我々の研究室では、「人間がコンピュータと自然かつ自在にコミュニケーションを取れる環境」のシステム構築を長期目標としている。この環境を親和的情報空間(FICS : Friendly Informative Cyber Space)と呼ぶ。本研究では、この親和的情報空間を構成するエージェント群の中の個人識別エージェントに用いる顔領域の検出、解析を行った。

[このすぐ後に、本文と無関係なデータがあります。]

import Summits.QuantumAdvantage.QuantumAdvantage.Statement
import Summits.QuantumAdvantage.QuantumAdvantage.Theorems.SoloBlindCeiling
import Literature.Computability.Cryptography.ShorAssemblyLeavesProofs
import Literature.Computability.Complexity.ExpClosure
import Literature.Computability.Complexity.UniformDerandomizationEndgame
import HarnessLib

/-!
# `QuantumAdvantage`: the weakest catalogued open consequence, `BPP ⊊ NEXP`

Third companion of `SoloBlindCeiling.lean` / `SoloBlindBridges.lean` (imports only the former). Arora–Barak
(*Computational Complexity*, 2009, §7.5, opening paragraph): "we suspect that `BPP` is
the same as `P` and hence (by the Time Hierarchy Theorem) `BPP` is a proper subset of, say,
`DTIME(n^{log n})`. Yet currently researchers are not even able to show that `BPP` is a proper
subset of `NEXP`." This file records, sorry-free over the tree's discharged inclusions
`BPP ⊆ BQP ⊆ PP ⊆ PSPACE ⊆ EXP ⊆ NEXP`, that the summit settles that question and every strict
inclusion above `BPP` in the chain:

* `soloBlind_BPP_subset_NEXP : BPP ⊆ NEXP` (bookkeeping over the tree's `BPP_subset_EXP`, `EXP_subset_NEXP`);
* `soloBlind_not_NEXP_subset_BPP : QuantumAdvantage → ¬ NEXP ⊆ BPP`, `soloBlind_BPP_ne_NEXP`;
* strict forms `QuantumAdvantage → BPP ⊂ BQP`, `BPP ⊂ PP`, `BPP ⊂ PSPACE`, `BPP ⊂ EXP`,
  `BPP ⊂ NEXP` — the last being the weakest statement in the chain, and still open
  (Arora–Barak 2009, §7.5; the unconditional state of the art separates `BPP` only from classes
  such as `MA_EXP` via circuit lower bounds, Buhrman–Fortnow–Thierauf 1998, and from
  `BPTIME(2^{n^ε})` via padding, Karpinski–Verbeek 1987 — neither of which is known to lie
  inside `NEXP`);
* `soloBlind_collapse_of_NEXP_subset_BPP`: contrapositive reading — in a world where
  `NEXP ⊆ BPP`, the summit is false and decision-factoring is in `BPP`.

Nothing here is progress towards the summit; it pins the bottom of the summit's ceiling chain to
the literature's named frontier.

References: S. Arora, B. Barak, *Computational Complexity: A Modern Approach* (2009), §7.5
(opening paragraph) and §7.5.3; H. Buhrman, L. Fortnow, T. Thierauf, *Nonrelativizing separations*, CCC
1998, Thm. 3.4; M. Karpinski, R. Verbeek, *Randomness, provability, and the separation of Monte Carlo
time and space*, LNCS 270 (1987) 189–207, Thm. 2, as reported in E. Allender, R. Beigel,
U. Hertrampf, S. Homer, Theoret. Comput. Sci. 115 (1993), §1 and Cor. 3.4, in J.-Y. Cai, A. Nerurkar,
D. Sivakumar, STOC 1999, §1, and in Z. Lu, I. C. Oliveira, R. Santhanam, STOC 2021, §1.
-/

namespace Summit.QuantumAdvantage.QuantumAdvantage.Theorems

open Literature.Computability.Complexity Literature.Computability.Complexity.Classes
  Literature.Computability.Complexity.Nondeterministic
  Literature.Computability.Cryptography Literature.Computability.QuantumComplexity

/-- `BPP ⊆ NEXP`, by the tree's `BPP_subset_EXP` (`BPP ⊆ Σ₂ᵖ ⊆ PH ⊆ EXP`) and `EXP ⊆ NEXP`
(Arora–Barak 2009, §2.6.2). -/
theorem soloBlind_BPP_subset_NEXP : BPP ⊆ NEXP :=
  BPP_subset_EXP.trans EXP_subset_NEXP

/-- **Summit ⇒ `NEXP ⊄ BPP`** — the summit decides the question Arora–Barak (2009, §7.5) single
out as currently out of reach ("not even able to show that `BPP` is a proper subset of `NEXP`"). -/
theorem soloBlind_not_NEXP_subset_BPP (h : _root_.QuantumAdvantage) : ¬ (NEXP ⊆ BPP) :=
  fun hN => soloBlind_not_EXP_subset_BPP h (EXP_subset_NEXP.trans hN)

/-- Summit ⇒ `BPP ≠ NEXP`. -/
theorem soloBlind_BPP_ne_NEXP (h : _root_.QuantumAdvantage) : BPP ≠ NEXP := fun he =>
  soloBlind_not_NEXP_subset_BPP h he.ge

/-- Summit ⇒ `BPP ⊂ NEXP` (proper inclusion; the weakest link of the ceiling chain). -/
theorem soloBlind_BPP_ssubset_NEXP (h : _root_.QuantumAdvantage) : BPP ⊂ NEXP :=
  Set.ssubset_iff_subset_ne.2 ⟨soloBlind_BPP_subset_NEXP, soloBlind_BPP_ne_NEXP h⟩

/-- Summit ⇒ `BPP ⊂ EXP` (Arora–Barak 2009, §7.5.2: "`BPP = EXP`?" is open). -/
theorem soloBlind_BPP_ssubset_EXP (h : _root_.QuantumAdvantage) : BPP ⊂ EXP :=
  Set.ssubset_iff_subset_ne.2 ⟨BPP_subset_EXP, soloBlind_BPP_ne_EXP h⟩

/-- Summit ⇒ `BPP ⊂ PSPACE`. -/
theorem soloBlind_BPP_ssubset_PSPACE (h : _root_.QuantumAdvantage) : BPP ⊂ PSPACE :=
  Set.ssubset_iff_subset_ne.2
    ⟨fun _ hL => BQP_subset_PSPACE_holds (BPP_subset_BQP_holds hL), soloBlind_BPP_ne_PSPACE h⟩

/-- Summit ⇒ `BPP ⊂ PP`. -/
theorem soloBlind_BPP_ssubset_PP (h : _root_.QuantumAdvantage) : BPP ⊂ PP :=
  Set.ssubset_iff_subset_ne.2
    ⟨fun _ hL => BQP_subset_PP_holds (BPP_subset_BQP_holds hL), soloBlind_BPP_ne_PP h⟩

/-- Summit ⇔ `BPP ⊂ BQP` (given the discharged `BPP ⊆ BQP`, the summit is exactly properness). -/
theorem soloBlind_iff_BPP_ssubset_BQP : _root_.QuantumAdvantage ↔ BPP ⊂ BQP := by
  rw [soloBlind_quantumAdvantage_iff_not_subset, Set.ssubset_iff_subset_ne]
  constructor
  · intro h
    exact ⟨BPP_subset_BQP_holds, fun he => h he.ge⟩
  · rintro ⟨-, hne⟩ hsub
    exact hne (Set.Subset.antisymm BPP_subset_BQP_holds hsub)

/-- **Contrapositive reading.** In a world where `NEXP ⊆ BPP` the summit fails, and then (Shor
floor: the tree's proved `FACT_mem_BQP_holds`, cf. `soloBlind_of_FACT_not_mem_BPP` in
`SoloBlindBridges.lean`) decision-factoring is in `BPP` — of course directly too, since
`FACT ∈ NP ⊆ NEXP`; the point is the order of strength
`FACT ∉ BPP ⇒ Summit ⇒ EXP ⊄ BPP ⇒ NEXP ⊄ BPP`. -/
theorem soloBlind_collapse_of_NEXP_subset_BPP (hN : NEXP ⊆ BPP) :
    ¬ _root_.QuantumAdvantage ∧ FACT ∈ BPP :=
  have hq : ¬ _root_.QuantumAdvantage := fun h => soloBlind_not_NEXP_subset_BPP h hN
  ⟨hq, by_contra fun hF => hq ⟨FACT, FACT_mem_BQP_holds, hF⟩⟩

end Summit.QuantumAdvantage.QuantumAdvantage.Theorems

現在において、人物を特定する場合の多くは、カメラの前に静止するなど、人物が何らかの拘束的条件を満たしている事が前提とされている。一方、本研究では、非拘束的に人物を特定することを最優先とし、人物特定において最も重要な顔領域の検出を行い、個人識別エージェントへ適用すべく、顔向きの判別までを行った。

2.顔領域検出及び顔向き判別の流れ

本研究における全体の処理の流れを以下に示した。

3.顔領域の検出

まず、Prewittフィルタを用いたエッジ検出を行い、現在画像及び背景画像の輪郭抽出を行った。次に、背景のエッジを除去し人物の輪郭のみを残すため、現在画像のエッジと背景画像のエッジを用いて差分を行い、その値の絶対値を取ったものを処理画像とした。処理画像と、その明度ヒストグラムを図1に示す。次に数式処理を用いた頭上部のマスクを作成し、処理画像とのパターンマッチングによる顔領域の切り出しを行った。なお、マスク画像は人物の移動などにより顔領域の大きさが変化する場合も考え、人物の位置に応じて変化する可変マスクを使用した。マスクとの当てはめにより、頭上部の抽出を行った結果を図1中の四角形で示す。パターンマッチングにより切り出しを行った画像を時系列的に並べたものを図2に示す。


図1 処理画像及び明度ヒストグラム


図2 切り出し画像

4.顔向き判別

処理画像の明度ヒストグラムを用いて向き判別を行った。『Front』,『Side』,『Back』のうちのいずれかの条件を満たせばそれを表示し、いずれの条件にも当てはまらない場合は『Else』を表示した。なお、向きを判別する際の条件は表1に示した。

表1 顔向き判別に用いた条件と判別率
向き 条件 判別率
Front 黒(髪の色)を少し含み肌色を多く含む 89%
Side 黒、肌色を同程度含む 40%
Back 黒を多く含む 85%
Else それ以外 50%

5.結論

本研究で処理画像による顔領域の検出、及び処理画像の明度ヒストグラムによる顔向き判別が有効であることを示した。この結果より、本研究で開発したシステムは、個人識別エージェントのプロトタイプとして有効であることが実証されたと考える。